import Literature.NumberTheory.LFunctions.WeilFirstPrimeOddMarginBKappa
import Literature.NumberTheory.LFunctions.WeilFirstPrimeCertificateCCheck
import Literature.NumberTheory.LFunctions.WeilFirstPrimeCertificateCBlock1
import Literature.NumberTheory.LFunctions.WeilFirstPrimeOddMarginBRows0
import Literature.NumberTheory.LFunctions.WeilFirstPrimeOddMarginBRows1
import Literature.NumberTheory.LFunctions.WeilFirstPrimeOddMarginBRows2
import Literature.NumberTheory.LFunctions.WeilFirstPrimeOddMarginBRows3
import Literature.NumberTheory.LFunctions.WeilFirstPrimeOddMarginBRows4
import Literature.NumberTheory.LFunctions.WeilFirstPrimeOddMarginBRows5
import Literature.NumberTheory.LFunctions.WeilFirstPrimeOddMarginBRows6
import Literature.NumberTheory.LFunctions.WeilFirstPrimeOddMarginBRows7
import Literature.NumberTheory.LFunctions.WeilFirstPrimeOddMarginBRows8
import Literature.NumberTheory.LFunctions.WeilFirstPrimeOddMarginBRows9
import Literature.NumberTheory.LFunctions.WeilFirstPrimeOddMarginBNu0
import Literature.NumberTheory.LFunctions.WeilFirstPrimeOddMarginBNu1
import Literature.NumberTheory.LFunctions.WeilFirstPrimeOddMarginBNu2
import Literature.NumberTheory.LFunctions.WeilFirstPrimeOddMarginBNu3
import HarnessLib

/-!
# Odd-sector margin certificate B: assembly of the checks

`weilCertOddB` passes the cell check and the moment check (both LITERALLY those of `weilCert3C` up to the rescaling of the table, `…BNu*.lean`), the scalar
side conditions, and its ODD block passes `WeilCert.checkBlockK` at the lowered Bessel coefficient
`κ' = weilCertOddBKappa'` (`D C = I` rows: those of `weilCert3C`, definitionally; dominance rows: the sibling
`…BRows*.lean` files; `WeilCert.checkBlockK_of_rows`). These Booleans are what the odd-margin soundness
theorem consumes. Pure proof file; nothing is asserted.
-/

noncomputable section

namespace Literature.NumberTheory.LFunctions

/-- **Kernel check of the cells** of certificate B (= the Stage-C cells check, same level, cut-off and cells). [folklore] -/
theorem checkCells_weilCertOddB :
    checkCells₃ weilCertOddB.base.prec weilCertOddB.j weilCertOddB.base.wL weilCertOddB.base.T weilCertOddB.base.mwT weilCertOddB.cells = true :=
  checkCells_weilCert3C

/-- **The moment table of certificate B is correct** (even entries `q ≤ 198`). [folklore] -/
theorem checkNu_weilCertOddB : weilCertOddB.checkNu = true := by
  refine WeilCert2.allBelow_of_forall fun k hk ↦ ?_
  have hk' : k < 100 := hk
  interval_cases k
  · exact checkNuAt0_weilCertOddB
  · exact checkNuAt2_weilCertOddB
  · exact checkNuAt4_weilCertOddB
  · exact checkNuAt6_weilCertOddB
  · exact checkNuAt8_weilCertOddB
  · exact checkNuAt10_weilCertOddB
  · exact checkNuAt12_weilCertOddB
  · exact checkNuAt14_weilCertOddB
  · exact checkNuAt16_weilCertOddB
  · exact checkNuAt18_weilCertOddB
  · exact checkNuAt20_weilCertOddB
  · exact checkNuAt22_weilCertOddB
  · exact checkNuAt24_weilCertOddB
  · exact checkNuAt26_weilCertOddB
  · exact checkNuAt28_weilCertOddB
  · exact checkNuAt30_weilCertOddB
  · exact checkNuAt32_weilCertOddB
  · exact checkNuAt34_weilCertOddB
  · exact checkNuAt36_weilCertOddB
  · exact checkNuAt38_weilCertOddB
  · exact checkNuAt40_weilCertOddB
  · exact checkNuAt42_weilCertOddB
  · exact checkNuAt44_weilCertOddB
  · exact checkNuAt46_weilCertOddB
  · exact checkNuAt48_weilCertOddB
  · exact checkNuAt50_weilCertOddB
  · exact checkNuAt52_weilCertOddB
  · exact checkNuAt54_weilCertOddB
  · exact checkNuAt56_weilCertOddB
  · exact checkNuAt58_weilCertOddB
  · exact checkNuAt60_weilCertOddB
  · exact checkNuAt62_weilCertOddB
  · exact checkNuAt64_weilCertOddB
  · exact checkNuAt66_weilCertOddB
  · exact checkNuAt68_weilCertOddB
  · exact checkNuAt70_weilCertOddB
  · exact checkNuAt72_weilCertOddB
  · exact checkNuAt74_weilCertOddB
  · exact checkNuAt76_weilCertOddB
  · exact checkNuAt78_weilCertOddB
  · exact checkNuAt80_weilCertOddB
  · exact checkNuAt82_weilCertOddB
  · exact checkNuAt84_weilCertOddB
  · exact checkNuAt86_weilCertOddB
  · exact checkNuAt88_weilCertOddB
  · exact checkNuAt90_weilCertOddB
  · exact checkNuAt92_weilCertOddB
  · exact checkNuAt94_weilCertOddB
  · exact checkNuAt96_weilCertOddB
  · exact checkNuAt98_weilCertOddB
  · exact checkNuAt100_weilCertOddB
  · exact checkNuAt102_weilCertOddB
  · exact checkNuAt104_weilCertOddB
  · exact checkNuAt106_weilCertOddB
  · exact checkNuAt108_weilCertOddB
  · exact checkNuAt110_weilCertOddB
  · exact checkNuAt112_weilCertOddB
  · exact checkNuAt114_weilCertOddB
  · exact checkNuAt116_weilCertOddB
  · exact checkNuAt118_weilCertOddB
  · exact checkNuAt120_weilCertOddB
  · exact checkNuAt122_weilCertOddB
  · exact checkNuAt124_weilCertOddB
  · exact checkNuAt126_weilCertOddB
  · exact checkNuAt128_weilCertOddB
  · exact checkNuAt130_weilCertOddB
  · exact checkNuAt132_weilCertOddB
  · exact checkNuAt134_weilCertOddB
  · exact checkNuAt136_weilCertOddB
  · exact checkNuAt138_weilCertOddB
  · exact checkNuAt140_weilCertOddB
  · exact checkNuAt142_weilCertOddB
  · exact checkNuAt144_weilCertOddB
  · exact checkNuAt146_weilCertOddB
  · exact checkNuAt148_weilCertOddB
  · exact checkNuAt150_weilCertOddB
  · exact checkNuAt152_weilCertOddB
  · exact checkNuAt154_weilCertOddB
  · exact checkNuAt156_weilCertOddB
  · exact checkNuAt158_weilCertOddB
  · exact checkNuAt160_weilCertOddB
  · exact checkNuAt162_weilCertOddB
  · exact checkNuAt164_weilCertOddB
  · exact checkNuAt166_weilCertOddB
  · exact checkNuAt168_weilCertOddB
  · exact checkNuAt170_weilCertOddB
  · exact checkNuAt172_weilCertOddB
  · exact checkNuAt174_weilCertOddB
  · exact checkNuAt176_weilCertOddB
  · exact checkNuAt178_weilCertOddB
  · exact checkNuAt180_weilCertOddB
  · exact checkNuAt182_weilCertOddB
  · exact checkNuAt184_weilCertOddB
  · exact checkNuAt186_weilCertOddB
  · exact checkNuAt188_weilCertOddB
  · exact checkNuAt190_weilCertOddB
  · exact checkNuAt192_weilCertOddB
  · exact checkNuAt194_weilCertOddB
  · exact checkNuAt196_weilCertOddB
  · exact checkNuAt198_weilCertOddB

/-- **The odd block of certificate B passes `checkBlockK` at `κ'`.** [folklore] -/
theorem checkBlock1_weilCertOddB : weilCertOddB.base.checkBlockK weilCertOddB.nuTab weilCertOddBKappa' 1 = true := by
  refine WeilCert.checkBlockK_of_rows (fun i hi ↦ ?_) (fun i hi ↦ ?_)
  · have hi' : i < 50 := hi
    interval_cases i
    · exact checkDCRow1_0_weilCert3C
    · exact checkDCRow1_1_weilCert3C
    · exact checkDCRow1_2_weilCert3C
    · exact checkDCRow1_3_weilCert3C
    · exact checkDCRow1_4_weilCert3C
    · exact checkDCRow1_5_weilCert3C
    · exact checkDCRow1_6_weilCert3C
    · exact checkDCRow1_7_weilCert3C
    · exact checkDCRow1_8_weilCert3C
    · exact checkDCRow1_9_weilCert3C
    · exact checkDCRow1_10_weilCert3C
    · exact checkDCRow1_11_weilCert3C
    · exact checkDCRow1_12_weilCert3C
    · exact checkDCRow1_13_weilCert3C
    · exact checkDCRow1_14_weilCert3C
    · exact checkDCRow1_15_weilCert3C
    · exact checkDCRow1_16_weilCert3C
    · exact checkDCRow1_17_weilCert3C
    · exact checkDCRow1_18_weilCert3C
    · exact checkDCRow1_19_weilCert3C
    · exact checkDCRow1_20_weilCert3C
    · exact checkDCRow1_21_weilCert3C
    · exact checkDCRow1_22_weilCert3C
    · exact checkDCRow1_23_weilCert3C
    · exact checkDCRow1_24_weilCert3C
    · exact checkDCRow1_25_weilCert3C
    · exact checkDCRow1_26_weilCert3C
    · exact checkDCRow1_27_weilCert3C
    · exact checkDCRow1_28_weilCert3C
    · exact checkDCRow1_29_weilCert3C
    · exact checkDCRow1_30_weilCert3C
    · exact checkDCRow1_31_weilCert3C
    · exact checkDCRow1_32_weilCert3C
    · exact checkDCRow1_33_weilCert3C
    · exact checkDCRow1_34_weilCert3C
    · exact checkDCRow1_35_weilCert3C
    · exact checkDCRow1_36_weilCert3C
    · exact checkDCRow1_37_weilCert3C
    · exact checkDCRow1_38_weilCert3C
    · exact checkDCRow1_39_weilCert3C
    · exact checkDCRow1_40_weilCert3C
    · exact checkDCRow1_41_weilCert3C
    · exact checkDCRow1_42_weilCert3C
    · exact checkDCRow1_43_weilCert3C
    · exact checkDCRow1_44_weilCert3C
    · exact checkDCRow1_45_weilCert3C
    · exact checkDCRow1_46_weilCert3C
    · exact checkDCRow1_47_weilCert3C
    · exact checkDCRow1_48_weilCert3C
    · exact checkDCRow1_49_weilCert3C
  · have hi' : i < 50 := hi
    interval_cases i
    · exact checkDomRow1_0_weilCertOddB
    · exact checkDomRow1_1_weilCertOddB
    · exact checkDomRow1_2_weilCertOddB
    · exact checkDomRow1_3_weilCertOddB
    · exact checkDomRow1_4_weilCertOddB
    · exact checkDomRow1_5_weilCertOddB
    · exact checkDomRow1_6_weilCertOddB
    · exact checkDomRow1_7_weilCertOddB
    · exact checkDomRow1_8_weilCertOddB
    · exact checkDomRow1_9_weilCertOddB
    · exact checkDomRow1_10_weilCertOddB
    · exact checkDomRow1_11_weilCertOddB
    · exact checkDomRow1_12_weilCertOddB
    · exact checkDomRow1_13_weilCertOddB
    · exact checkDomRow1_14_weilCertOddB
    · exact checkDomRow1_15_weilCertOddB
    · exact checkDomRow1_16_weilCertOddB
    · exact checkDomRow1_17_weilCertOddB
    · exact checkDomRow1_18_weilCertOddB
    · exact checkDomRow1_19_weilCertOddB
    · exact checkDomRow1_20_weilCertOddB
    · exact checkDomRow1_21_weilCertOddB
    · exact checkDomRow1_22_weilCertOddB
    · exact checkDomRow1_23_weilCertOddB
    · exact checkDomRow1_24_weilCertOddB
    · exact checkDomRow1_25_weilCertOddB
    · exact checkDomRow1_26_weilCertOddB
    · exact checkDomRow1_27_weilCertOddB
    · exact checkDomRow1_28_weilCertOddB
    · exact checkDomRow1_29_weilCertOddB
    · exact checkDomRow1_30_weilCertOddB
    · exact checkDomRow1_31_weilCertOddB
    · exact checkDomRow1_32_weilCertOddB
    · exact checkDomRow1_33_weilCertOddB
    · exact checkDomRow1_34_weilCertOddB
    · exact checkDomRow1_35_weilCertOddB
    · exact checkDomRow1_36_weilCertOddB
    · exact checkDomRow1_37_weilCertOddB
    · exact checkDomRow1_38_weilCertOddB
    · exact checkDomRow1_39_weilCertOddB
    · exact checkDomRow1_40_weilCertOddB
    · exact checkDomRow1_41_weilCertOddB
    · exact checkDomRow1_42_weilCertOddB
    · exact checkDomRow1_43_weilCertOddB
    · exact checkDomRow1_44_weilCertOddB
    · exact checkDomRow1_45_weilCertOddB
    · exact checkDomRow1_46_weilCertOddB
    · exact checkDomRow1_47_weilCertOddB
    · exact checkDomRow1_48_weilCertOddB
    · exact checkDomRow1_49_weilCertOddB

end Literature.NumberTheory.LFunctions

Your objective: Only lines holding the word "passes" belong in the answer; copy each one from the material.

Task output:
`weilCertOddB` passes the cell check and the moment check (both LITERALLY those of `weilCert3C` up to the rescaling of the table, `…BNu*.lean`), the scalar
side conditions, and its ODD block passes `WeilCert.checkBlockK` at the lowered Bessel coefficient
/-- **The odd block of certificate B passes `checkBlockK` at `κ'`.** [folklore] -/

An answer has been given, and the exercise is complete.